From: Mina Almasry <almasrymina@google.com>
To: "Michal Koutný" <mkoutny@suse.com>
Cc: mike.kravetz@oracle.com, shuah <shuah@kernel.org>,
David Rientjes <rientjes@google.com>,
Shakeel Butt <shakeelb@google.com>,
Greg Thelen <gthelen@google.com>,
akpm@linux-foundation.org, khalid.aziz@oracle.com,
open list <linux-kernel@vger.kernel.org>,
linux-mm@kvack.org, linux-kselftest@vger.kernel.org,
cgroups@vger.kernel.org
Subject: Re: [RFC PATCH] hugetlbfs: Add hugetlb_cgroup reservation limits
Date: Fri, 9 Aug 2019 11:05:43 -0700 [thread overview]

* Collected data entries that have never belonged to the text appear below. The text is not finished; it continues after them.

/-- ★★★ **THE KNIT SECT.-B `hBK` SUPPLIER WITH ROW 17 DISCHARGED AT THE NAMED THRESHOLD** (law-free, bridge-free, `∃`-free): `…NB.sectBStepUPar_knitRecordKCNBΔ`'s statement with the
opaque `∃ aΔ` replaced by the ONE displayed x-free numeric `haIT : aInv ≤ knitRow17a₁ N θ M⋆` — dag-n06-j's name (`B9Thm311KnitRow17ThresholdsY`) for print's «α₀
sufficiently small» of Theorem 3.11 at the knit pair of record on the class (3.35); every member `f j` carries the section `ιB j` (`hι`), so
`hunitAQ_knitRecord_of_sections_at` gives the guarded knit Thm 3.11 unit («symmetric, positive — hence invertible») at the family's members above the member threshold
`MInv := knitRow17M₁ N θ M⋆ + |r_LB| + 2(d+1) + 2`, which the Sect.-B step's own `∃ M₀` absorbs (as in `…KCNBΔ`).  Binders = `…KCNB`'s in its order with `c hP1 MR aR hΔAK haIR` ↦ `haIT`;
conclusion = `…KCNB`'s verbatim. [cite: Balaban1985BackgroundPropagators, Thm 3.4 p.400, Sect. B pp.400–407, Thm 3.11 p.416 («for M sufficiently large and α₀ sufficiently small»), (3.19) p.393, (3.35)–(3.37) p.396, Thms 3.2–3.3 pp.398–399; Balaban1984PropagatorsII, Lemma 2.1 (2.59)–(2.61) pp.233–234, (2.3) p.224; Balaban1985Averaging, Prop. 2 p.26, Prop. 7 p.43] -/
theorem sectBStepUPar_knitRecordKCNBT [NormOneClass (Matrix (Fin N) (Fin N) ℂ)] [FiniteDimensional ℝ (Matrix (Fin N) (Fin N) ℂ)]
    (hι : ∀ (j : J) (s : BlkY (f j).toKIdx), β (f j).toKIdx.hN (f j).toKIdx.D (f j).toKIdx.hk (ιB j s) = s)
    (hCqK : 0 ≤ CqK) (haInv : 0 < aInv) (haIT : aInv ≤ knitRow17a₁ N θ Mstar)
    {α₀K aK : ℝ} (hαK : 0 < α₀K) (hαQ : α₀K ≤ alphaQ (θ.d₆ + 1) (θ.ℓ₆ + 1)) (hα8 : 8 * α₀K ≤ c2' (θ.d₆ + 1) (θ.ℓ₆ + 1))
    (hα4N : 32 * (((θ.d₆ + 1 : ℕ) : ℝ) + 1) * ((θ.d₆ + 1 : ℕ) + 4) * (((θ.ℓ₆ + 1 : ℕ) : ℝ)) ^ 2 * α₀K ≤ 1 / 4) (hαπN : (N : ℝ) * (32 * (((θ.d₆ + 1 : ℕ) : ℝ) + 1) * ((θ.d₆ + 1 : ℕ) + 4) * (((θ.ℓ₆ + 1 : ℕ) : ℝ)) ^ 2 * α₀K) < Real.pi)
    (hKplK : ∀ (i : KIdx θ.d₆ θ.ℓ₆ θ.hd' θ.hL' θ.b₀ θ.b₁) (a : ℝ), 0 ≤ a → a ≤ aK → Kpl i a * (kGeo i).L ^ 4 < α₀K) (haIK : aInv ≤ aK)
    {ϱ' ϱ : ℝ} (hϱ' : 0 < ϱ') (hϱ : 0 < ϱ)
    (hsmall' : Real.exp (4 * (800 * (((θ.d₆ + 1 : ℕ) : ℝ) + 1) ^ 2 * (((θ.d₆ + 1 : ℕ) : ℝ) + 4)) * α₀K)
      * (1 + 8 * (131072 * (((θ.d₆ + 1 : ℕ) : ℝ) + 1) ^ 2) * ϱ') ≤ 2)
    (hc₃' : 2 * ϱ' ≤ c3 (θ.d₆ + 1) (θ.ℓ₆ + 1)) (hϱ'1 : 409600 * (((θ.d₆ + 1 : ℕ) : ℝ) + 1) ^ 2 * ϱ' ≤ 1)
    (hE : epsCplx (θ.d₆ + 1) (θ.ℓ₆ + 1) ϱ' 0 ≤ 1 / 16)
    (hdX : ((θ.d₆ + 1 : ℕ) : ℝ) * (epsCplx (θ.d₆ + 1) (θ.ℓ₆ + 1) ϱ' 0 + tauCplx (θ.d₆ + 1) (θ.ℓ₆ + 1) α₀K 0 ϱ' 0) ≤ 1 / 16)
    (hsmall : Real.exp (4480 * (((θ.d₆ + 1 : ℕ) : ℝ) + 1) ^ 2 * (((θ.d₆ + 1 : ℕ) : ℝ) + 4) * α₀K + 240000 * (((θ.d₆ + 1 : ℕ) : ℝ) + 1) ^ 3 * ϱ')
      * (1 + 8 * (2097152 * (((θ.d₆ + 1 : ℕ) : ℝ) + 1) ^ 2) * ϱ) ≤ 2)
    (hc₃ : 2 * ϱ ≤ c3 (θ.d₆ + 1) (θ.ℓ₆ + 1) / 4)
    (hM₀K : nbrM₀Y θ.d₆ θ.ℓ₆ θ.hd' θ.hL' θ.b₀ θ.b₁ (2 * ((θ.d₆ : ℝ) + 1)) ≤ Mstar)
    (h32 : B9.Thm32Printed (θ.d₆ + 1) c35Y (fun j => geo9Y (f j))
      (fun j => bg9YC (Matrix (Fin N) (Fin N) ℂ) (specialUnitaryUnits (Fin N)) (extraYPb (Matrix (Fin N) (Fin N) ℂ) (specialUnitaryUnits (Fin N))) (f j))
      (CinvY (extraYPb (Matrix (Fin N) (Fin N) ℂ) (specialUnitaryUnits (Fin N))) f (specialUnitaryUnits (Fin N)) (fun j => parKnitY (f j).toKIdx)))
    (h33 : B9.Thm33Printed c35Y (fun j => geo9Y (f j))
      (fun j => bg9YC (Matrix (Fin N) (Fin N) ℂ) (specialUnitaryUnits (Fin N)) (extraYPb (Matrix (Fin N) (Fin N) ℂ) (specialUnitaryUnits (Fin N))) (f j))
      (fun j => kernelFamilyS (f j).toKIdx
        (bg9YC (Matrix (Fin N) (Fin N) ℂ) (specialUnitaryUnits (Fin N)) (extraYPb (Matrix (Fin N) (Fin N) ℂ) (specialUnitaryUnits (Fin N))) (f j)) (fun U => U)
        (GpY (f j).toKIdx (parKnitY (f j).toKIdx)) (parSymY (f j).toKIdx))
      (fun j => kernelFamilyB (f j).toKIdx
        (bg9YC (Matrix (Fin N) (Fin N) ℂ) (specialUnitaryUnits (Fin N)) (extraYPb (Matrix (Fin N) (Fin N) ℂ) (specialUnitaryUnits (Fin N))) (f j)) (fun U => U)
        (GAQY (f j).toKIdx (qKnitOfRecord N θ (f j).toKIdx) (qsKnitOfRecord N θ (f j).toKIdx) (parKnitY (f j).toKIdx) (GpY (f j).toKIdx (parKnitY (f j).toKIdx)))
        (parBY (f j).toKIdx))) :
    SectBStepUPar (extraYPb (Matrix (Fin N) (Fin N) ℂ) (specialUnitaryUnits (Fin N))) f (θ.d₆ + 1) c35Y (specialUnitaryUnits (Fin N)) b
      (fun j => parKnitY (f j).toKIdx) (fun j => parSymY (f j).toKIdx)
      (fun j => GAQY (f j).toKIdx (qKnitOfRecord N θ (f j).toKIdx) (qsKnitOfRecord N θ (f j).toKIdx) (parKnitY (f j).toKIdx) (GpY (f j).toKIdx (parKnitY (f j).toKIdx)))
      (fun j => parBY (f j).toKIdx)
      (fun j => C37KY (specialUnitaryUnits (Fin N)) (f j) (ιB j)
        (fun α₀ U => (bg9YC (Matrix (Fin N) (Fin N) ℂ) (specialUnitaryUnits (Fin N)) (extraYPb (Matrix (Fin N) (Fin N) ℂ) (specialUnitaryUnits (Fin N))) (f j)).Reg335 c35Y α₀ U)
        (cqY θ.d₆) CqK MK aInv (ϱ' * (((θ.ℓ₆ + 1 : ℕ) : ℝ)) ^ 3 / 3))
      C38 (CinvY (extraYPb (Matrix (Fin N) (Fin N) ℂ) (specialUnitaryUnits (Fin N))) f (specialUnitaryUnits (Fin N)) (fun j => parKnitY (f j).toKIdx)) := by
  have hM₁ : 0 < knitRow17M₁ N θ Mstar := knitRow17M₁_pos N θ Mstar
  have habs : rLB θ.d₆ θ.ℓ₆ ≤ |rLB θ.d₆ θ.ℓ₆| := le_abs_self _
  have habs0 : 0 ≤ |rLB θ.d₆ θ.ℓ₆| := abs_nonneg _
  have hd0 : (0 : ℝ) ≤ 2 * ((θ.d₆ : ℝ) + 1) := by positivity
  -- the guarded knit Thm 3.11 unit at the family's (section-carrying) members, at the NAMED thresholds of row 17 (dag-n06-j)
  have hunitA : ∀ j (α₀ : ℝ) (U : CfgY (Matrix (Fin N) (Fin N) ℂ) (f j).toKIdx), knitRow17M₁ N θ Mstar + |rLB θ.d₆ θ.ℓ₆| + 2 * ((θ.d₆ : ℝ) + 1) + 2 ≤ (geo9Y (f j)).M →
      0 < α₀ → (geo9Y (f j)).M * α₀ ≤ aInv →
      (bg9YC (Matrix (Fin N) (Fin N) ℂ) (specialUnitaryUnits (Fin N)) (extraYPb (Matrix (Fin N) (Fin N) ℂ) (specialUnitaryUnits (Fin N))) (f j)).Reg335 c35Y α₀ U →
      IsUnit (deltaAQY (f j).toKIdx (qKnitOfRecord N θ (f j).toKIdx) (qsKnitOfRecord N θ (f j).toKIdx) (parKnitY (f j).toKIdx)
        (GpY (f j).toKIdx (parKnitY (f j).toKIdx)) U) :=
    fun j α₀ U hM hα ha hU => hunitAQ_knitRecord_of_sections_at N θ Mstar
      (MInv := knitRow17M₁ N θ Mstar + |rLB θ.d₆ θ.ℓ₆| + 2 * ((θ.d₆ : ℝ) + 1) + 2) (by linarith) haIT f ιB hι j α₀ U hM hα ha hU
  exact sectBStepUPar_knitRecordN θ Mstar f b ιB C38 CqK MK aInv hι (coordBound39 b) (coordBound39_pos b).le (abs_repr_le b)
    (coordBound39_mul_sum_norm_pos b) (sqrt_card_mul_coordBound39_mul_sum_norm_pos b) hCqK
    (knitRow17M₁ N θ Mstar + |rLB θ.d₆ θ.ℓ₆| + 2 * ((θ.d₆ : ℝ) + 1) + 2) 1 (by linarith) haInv one_pos hαK hαQ hα8 hα4N hαπN
    (fun j a h0 ha => hKplK (f j).toKIdx a h0 (ha.trans haIK)) hϱ' hϱ hsmall' hc₃' hϱ'1 hE hdX hsmall hc₃ hunitA (by linarith)
    (nbrCountY θ.d₆ θ.ℓ₆ θ.hd' θ.hL' θ.b₀ θ.b₁ (2 * ((θ.d₆ : ℝ) + 1))) (fun j y' => hnbr_of_le hM₀K (f j) y') (by linarith) h32 h33

end Record

end Summit.QuantumFields.YangMills.BalabanUVNodes.N06SectBStepUParKnitRecordNBT

end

Message-ID: <CAHS8izNM3jYFWHY5UJ7cmJ402f-RKXzQ=JFHpD7EkvpAdC2_SA@mail.gmail.com> (raw)
In-Reply-To: <20190809112738.GB13061@blackbody.suse.cz>
On Fri, Aug 9, 2019 at 4:27 AM Michal Koutný <mkoutny@suse.com> wrote:
>
> (+CC cgroups@vger.kernel.org)
>
> On Thu, Aug 08, 2019 at 12:40:02PM -0700, Mina Almasry <almasrymina@google.com> wrote:
> > We have developers interested in using hugetlb_cgroups, and they have expressed
> > dissatisfaction regarding this behavior.

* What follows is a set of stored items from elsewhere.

import Summits.QuantumFields.BalabanUV.Beta.CombChartJointEndReflTablesAn1S2Scaled
import Summits.QuantumFields.BalabanUV.Beta.SymLamGroupScaling

/-!
# `BalabanUV.Beta.CombChartJointEndReflTablesAn1S2MScaled` — binder row D1, chart (III″) programme (an2 g56 W-3 l.63100 (D4) «WANTED leaf-04: S2Mw»): **THE κ-TWIN
# S2Mw OF THE COMB CHAIN ROOT `CombChartJointEndReflTablesAn1S2M`** in the ONE-κ currency of RULING R-D1-g56-4 ∕ A-1 l.63035 ∕ W-3 shape (S): literal
# `JsB12CombShSym hLc N (symTablesAn1S2w 3 Lc (κ·cΛ) κ) (κ·cΛ) cB` (pin `κ·cΛ` in every Λ slot, mixed table `κ • symMixFFAt (ctr 4 Lc) Lc` in every second-order
# slot), the mixed reflection remainder `κ • symRMrAn1 Lc cΛ γ` discharged by an2's `SymLamGroupScaling.hM2_smul_symMixFFAt` over leaf-04's S2w.
# WHAT CHANGES relative to `CombChartJointEndReflTablesAn1S2M`: nothing but these substitutions (text transformed by name; the parent's bound fine-bond index `κ`
# is renamed `κ₁`; see the parent and its chart-(II) original `RowD1JointEndSymReflTablesAn1S2M` for the letter-by-letter account).

HONEST FRAMING (cell contract, verbatim): «discharging `BetaPertH` makes Bałaban's UV stability UNCONDITIONAL — a real constructive-QFT
result; it is NOT the continuum limit and NOT the Clay problem.»  HONEST DEPENDENCY: continuum YM on T⁴ ⇐ BetaPertH ∧ nine spine estimates (0/9 proved);
BetaPertH ⇐ (D1) ∧ (D4) ∧ CAP+tail; G-an2-4 gates asym, D1 and NE2/3/4.
DERIVED cell leaf ([folklore] wiring BY NAME; β sub-cell, D1 formalisation swarm leaf prover 04 `b2b-balaban-beta-d1-formalise-leaf-04` gen 33, on the row
OWNER an2 g56's WANTED (D4)).  No statement of Bałaban's papers, no `[cite:]`, no `Prop` fact, no `def`; every displayed letter is a BINDER; the VALUE
`κ = Lc¹²∕4` enters nowhere here (the chain is κ-generic; W-3 (S) CONSEQUENCE).  HONEST: composition by name; root classes 0∕4 discharged; row D1 binders 0∕4;
ROOT M‴ p325680 and the root of record untouched; NOT D1, NOT `BetaPertH`, NOT continuum, NOT Clay.  Provenance: β sub-cell, unit
b2b-balaban-beta-d1-formalise-leaf-04 gen 33, 2026-08-25 (v1); over leaf-04's `CombChartJointEndReflTablesAn1S2Scaled` (S2w) and an2 g56's `SymLamGroupScaling`
BY NAME; no existing file touched.
-/

noncomputable section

> I assume you still want to enforce a limit on a particular group and the
> application must be able to handle resource scarcity (but better
> notified than SIGBUS).
>
> > Alternatives considered:
> > [...]
> (I did not try that but) have you considered:
> 3) MAP_POPULATE while you're making the reservation,
I have tried this, and the behaviour is not great. Basically if
userspace mmaps more memory than its cgroup limit allows with
MAP_POPULATE, the kernel will reserve the total amount requested by
the userspace, it will fault in up to the cgroup limit, and then it
will SIGBUS the task when it tries to access the rest of its
'reserved' memory.
So for example:
- if /proc/sys/vm/nr_hugepages == 10, and
- your cgroup limit is 5 pages, and
- you mmap(MAP_POPULATE) 7 pages.
Then the kernel will reserve 7 pages, and will fault in 5 of those 7
pages, and will SIGBUS you when you try to access the remaining 2
pages. So the problem persists. Folks would still like to know they
are crossing the limits on mmap time.
> 4) Using multple hugetlbfs mounts with respective limits.
>
I assume you mean the size=<value> option on the hugetlbfs mount. This
would only limit hugetlb memory usage via the hugetlbfs mount. Tasks
can still allocate hugetlb memory without any mount via
mmap(MAP_HUGETLB) and shmget/shmat APIs, and all these calls will
deplete the global, shared hugetlb memory pool.
> > Caveats:
> > 1. This support is implemented for cgroups-v1. I have not tried
> > hugetlb_cgroups with cgroups v2, and AFAICT it's not supported yet.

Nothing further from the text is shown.